WHAT IS NEEDED >>
Reproduce exactly the lines that run from the start of the records below to the line with "the singleton cells).", inclusive.

»»

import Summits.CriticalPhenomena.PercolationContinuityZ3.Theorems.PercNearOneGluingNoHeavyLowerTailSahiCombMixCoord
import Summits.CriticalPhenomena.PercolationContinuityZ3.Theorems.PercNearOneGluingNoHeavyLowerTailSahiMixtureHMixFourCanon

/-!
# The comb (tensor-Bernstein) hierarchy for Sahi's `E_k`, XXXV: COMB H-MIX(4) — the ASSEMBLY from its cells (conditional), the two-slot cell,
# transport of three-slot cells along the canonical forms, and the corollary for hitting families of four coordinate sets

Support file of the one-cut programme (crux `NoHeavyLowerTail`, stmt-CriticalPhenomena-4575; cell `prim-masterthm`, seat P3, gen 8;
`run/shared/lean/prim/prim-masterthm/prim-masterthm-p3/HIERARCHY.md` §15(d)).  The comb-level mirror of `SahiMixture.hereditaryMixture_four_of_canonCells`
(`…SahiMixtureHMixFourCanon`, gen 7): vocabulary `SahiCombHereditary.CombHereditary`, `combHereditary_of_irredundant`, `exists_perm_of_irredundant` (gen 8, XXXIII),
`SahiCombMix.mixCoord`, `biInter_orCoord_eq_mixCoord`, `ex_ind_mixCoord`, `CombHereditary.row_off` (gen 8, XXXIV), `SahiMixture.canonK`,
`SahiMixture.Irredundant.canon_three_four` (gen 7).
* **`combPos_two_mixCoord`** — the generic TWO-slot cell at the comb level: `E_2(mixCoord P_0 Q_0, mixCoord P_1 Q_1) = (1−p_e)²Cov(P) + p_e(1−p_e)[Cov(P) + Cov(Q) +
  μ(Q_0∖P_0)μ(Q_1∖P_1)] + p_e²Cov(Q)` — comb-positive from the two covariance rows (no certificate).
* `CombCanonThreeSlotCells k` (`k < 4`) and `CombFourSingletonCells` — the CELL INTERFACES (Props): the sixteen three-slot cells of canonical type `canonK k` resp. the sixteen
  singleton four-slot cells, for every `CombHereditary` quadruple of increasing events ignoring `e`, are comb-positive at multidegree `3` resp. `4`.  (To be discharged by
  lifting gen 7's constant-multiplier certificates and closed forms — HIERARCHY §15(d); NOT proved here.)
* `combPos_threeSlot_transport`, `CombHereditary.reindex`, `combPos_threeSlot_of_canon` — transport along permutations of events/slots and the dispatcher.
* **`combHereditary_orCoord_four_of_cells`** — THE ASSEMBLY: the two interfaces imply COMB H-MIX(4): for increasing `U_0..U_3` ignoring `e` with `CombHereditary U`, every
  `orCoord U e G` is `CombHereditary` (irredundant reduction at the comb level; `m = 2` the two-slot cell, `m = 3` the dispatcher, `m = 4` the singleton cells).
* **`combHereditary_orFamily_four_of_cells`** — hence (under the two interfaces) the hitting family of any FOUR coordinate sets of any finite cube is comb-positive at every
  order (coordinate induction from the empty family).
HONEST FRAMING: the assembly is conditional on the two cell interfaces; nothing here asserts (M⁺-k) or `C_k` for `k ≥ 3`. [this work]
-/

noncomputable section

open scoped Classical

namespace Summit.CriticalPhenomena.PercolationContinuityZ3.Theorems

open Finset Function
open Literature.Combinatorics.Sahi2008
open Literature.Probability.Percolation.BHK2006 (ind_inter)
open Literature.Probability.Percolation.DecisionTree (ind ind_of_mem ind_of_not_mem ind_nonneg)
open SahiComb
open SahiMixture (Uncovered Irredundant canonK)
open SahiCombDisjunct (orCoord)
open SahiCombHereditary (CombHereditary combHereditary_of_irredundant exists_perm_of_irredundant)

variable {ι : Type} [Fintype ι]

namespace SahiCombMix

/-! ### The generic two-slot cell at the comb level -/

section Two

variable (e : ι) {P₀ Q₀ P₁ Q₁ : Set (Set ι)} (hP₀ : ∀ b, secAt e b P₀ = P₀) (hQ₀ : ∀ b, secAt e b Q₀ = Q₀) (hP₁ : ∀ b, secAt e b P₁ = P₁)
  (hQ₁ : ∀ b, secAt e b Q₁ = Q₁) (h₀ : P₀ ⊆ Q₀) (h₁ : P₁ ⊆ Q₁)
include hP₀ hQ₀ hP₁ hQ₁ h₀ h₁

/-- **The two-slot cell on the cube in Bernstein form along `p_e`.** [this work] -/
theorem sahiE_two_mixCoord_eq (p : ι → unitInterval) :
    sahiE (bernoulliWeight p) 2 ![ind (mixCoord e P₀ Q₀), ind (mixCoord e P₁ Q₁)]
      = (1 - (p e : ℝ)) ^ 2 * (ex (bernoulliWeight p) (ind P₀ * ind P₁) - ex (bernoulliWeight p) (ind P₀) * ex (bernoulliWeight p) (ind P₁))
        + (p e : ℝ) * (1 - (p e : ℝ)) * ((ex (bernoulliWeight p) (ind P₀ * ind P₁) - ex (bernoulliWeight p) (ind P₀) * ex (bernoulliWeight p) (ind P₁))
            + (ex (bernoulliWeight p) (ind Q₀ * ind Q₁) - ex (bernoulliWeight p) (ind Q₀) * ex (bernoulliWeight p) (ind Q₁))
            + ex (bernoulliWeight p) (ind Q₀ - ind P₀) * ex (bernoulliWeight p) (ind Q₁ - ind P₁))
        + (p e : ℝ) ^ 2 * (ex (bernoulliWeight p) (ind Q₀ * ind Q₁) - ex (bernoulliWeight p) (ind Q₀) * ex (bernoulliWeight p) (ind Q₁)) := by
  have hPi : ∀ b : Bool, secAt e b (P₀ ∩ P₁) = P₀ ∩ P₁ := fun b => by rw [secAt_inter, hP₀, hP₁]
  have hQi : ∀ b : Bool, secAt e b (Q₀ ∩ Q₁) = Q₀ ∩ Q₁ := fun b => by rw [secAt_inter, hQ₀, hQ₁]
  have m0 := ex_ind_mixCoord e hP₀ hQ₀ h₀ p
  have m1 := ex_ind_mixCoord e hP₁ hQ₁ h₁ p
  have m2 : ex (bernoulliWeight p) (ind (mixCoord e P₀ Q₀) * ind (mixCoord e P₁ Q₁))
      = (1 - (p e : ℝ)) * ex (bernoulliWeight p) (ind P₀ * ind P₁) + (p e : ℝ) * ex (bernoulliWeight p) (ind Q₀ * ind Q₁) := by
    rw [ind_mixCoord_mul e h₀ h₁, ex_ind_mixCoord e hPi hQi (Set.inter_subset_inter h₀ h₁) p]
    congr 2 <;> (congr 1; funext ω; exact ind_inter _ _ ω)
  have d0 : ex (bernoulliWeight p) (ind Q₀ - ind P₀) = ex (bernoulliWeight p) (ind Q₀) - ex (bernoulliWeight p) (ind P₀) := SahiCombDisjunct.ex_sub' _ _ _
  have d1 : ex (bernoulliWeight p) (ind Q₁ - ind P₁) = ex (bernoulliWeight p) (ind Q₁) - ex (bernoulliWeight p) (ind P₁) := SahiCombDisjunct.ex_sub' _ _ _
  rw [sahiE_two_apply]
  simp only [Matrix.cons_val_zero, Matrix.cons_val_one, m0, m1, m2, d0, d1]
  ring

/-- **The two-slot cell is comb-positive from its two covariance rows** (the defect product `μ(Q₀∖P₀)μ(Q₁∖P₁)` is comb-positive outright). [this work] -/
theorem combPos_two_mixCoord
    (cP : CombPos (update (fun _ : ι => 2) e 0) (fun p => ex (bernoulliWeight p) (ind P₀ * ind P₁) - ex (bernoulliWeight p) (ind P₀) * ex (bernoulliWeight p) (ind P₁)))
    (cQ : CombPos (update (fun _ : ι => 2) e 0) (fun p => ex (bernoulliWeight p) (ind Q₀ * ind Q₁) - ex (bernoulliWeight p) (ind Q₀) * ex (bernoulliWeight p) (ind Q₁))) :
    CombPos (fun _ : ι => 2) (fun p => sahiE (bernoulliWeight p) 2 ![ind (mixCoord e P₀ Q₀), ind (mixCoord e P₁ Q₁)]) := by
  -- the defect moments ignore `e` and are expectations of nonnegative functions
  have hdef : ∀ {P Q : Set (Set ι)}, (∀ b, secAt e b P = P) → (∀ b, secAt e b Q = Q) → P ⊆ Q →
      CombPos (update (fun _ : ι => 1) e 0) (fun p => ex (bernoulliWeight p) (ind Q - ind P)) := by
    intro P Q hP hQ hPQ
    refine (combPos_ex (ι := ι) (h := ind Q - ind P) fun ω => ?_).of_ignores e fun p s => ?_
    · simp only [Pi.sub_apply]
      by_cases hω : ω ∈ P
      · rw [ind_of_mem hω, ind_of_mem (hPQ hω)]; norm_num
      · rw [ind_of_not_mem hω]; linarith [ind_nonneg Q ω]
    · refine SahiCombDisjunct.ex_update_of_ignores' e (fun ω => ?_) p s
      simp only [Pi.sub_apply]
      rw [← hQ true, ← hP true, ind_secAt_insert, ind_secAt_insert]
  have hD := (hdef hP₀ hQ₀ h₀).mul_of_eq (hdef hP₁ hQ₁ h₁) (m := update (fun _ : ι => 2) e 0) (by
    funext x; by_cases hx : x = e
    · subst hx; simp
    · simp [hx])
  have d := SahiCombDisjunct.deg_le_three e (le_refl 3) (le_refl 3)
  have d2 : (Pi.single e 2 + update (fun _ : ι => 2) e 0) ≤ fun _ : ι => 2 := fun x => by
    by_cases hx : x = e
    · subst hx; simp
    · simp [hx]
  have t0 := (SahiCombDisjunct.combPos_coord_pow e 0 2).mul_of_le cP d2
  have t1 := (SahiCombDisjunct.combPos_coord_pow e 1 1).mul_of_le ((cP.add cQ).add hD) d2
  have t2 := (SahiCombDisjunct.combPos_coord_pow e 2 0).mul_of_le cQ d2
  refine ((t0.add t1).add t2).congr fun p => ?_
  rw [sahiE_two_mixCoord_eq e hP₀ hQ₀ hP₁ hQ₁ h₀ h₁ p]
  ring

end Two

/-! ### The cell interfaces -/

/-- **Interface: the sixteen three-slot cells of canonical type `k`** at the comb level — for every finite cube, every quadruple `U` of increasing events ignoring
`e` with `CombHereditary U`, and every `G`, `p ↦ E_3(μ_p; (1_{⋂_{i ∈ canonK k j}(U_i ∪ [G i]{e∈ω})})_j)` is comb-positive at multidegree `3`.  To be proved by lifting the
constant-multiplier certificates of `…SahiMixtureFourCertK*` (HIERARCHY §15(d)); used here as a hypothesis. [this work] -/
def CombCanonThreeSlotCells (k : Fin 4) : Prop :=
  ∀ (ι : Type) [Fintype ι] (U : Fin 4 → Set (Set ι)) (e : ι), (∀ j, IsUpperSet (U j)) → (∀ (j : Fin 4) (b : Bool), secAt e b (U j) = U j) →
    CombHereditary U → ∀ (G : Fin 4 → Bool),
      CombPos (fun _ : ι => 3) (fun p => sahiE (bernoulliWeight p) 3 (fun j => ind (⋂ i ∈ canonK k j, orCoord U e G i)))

««

TASK RESULT >>
import Summits.CriticalPhenomena.PercolationContinuityZ3.Theorems.PercNearOneGluingNoHeavyLowerTailSahiCombMixCoord
import Summits.CriticalPhenomena.PercolationContinuityZ3.Theorems.PercNearOneGluingNoHeavyLowerTailSahiMixtureHMixFourCanon

/-!
# The comb (tensor-Bernstein) hierarchy for Sahi's `E_k`, XXXV: COMB H-MIX(4) — the ASSEMBLY from its cells (conditional), the two-slot cell,
# transport of three-slot cells along the canonical forms, and the corollary for hitting families of four coordinate sets

Support file of the one-cut programme (crux `NoHeavyLowerTail`, stmt-CriticalPhenomena-4575; cell `prim-masterthm`, seat P3, gen 8;
`run/shared/lean/prim/prim-masterthm/prim-masterthm-p3/HIERARCHY.md` §15(d)).  The comb-level mirror of `SahiMixture.hereditaryMixture_four_of_canonCells`
(`…SahiMixtureHMixFourCanon`, gen 7): vocabulary `SahiCombHereditary.CombHereditary`, `combHereditary_of_irredundant`, `exists_perm_of_irredundant` (gen 8, XXXIII),
`SahiCombMix.mixCoord`, `biInter_orCoord_eq_mixCoord`, `ex_ind_mixCoord`, `CombHereditary.row_off` (gen 8, XXXIV), `SahiMixture.canonK`,
`SahiMixture.Irredundant.canon_three_four` (gen 7).
* **`combPos_two_mixCoord`** — the generic TWO-slot cell at the comb level: `E_2(mixCoord P_0 Q_0, mixCoord P_1 Q_1) = (1−p_e)²Cov(P) + p_e(1−p_e)[Cov(P) + Cov(Q) +
  μ(Q_0∖P_0)μ(Q_1∖P_1)] + p_e²Cov(Q)` — comb-positive from the two covariance rows (no certificate).
* `CombCanonThreeSlotCells k` (`k < 4`) and `CombFourSingletonCells` — the CELL INTERFACES (Props): the sixteen three-slot cells of canonical type `canonK k` resp. the sixteen
  singleton four-slot cells, for every `CombHereditary` quadruple of increasing events ignoring `e`, are comb-positive at multidegree `3` resp. `4`.  (To be discharged by
  lifting gen 7's constant-multiplier certificates and closed forms — HIERARCHY §15(d); NOT proved here.)
* `combPos_threeSlot_transport`, `CombHereditary.reindex`, `combPos_threeSlot_of_canon` — transport along permutations of events/slots and the dispatcher.
* **`combHereditary_orCoord_four_of_cells`** — THE ASSEMBLY: the two interfaces imply COMB H-MIX(4): for increasing `U_0..U_3` ignoring `e` with `CombHereditary U`, every
  `orCoord U e G` is `CombHereditary` (irredundant reduction at the comb level; `m = 2` the two-slot cell, `m = 3` the dispatcher, `m = 4` the singleton cells).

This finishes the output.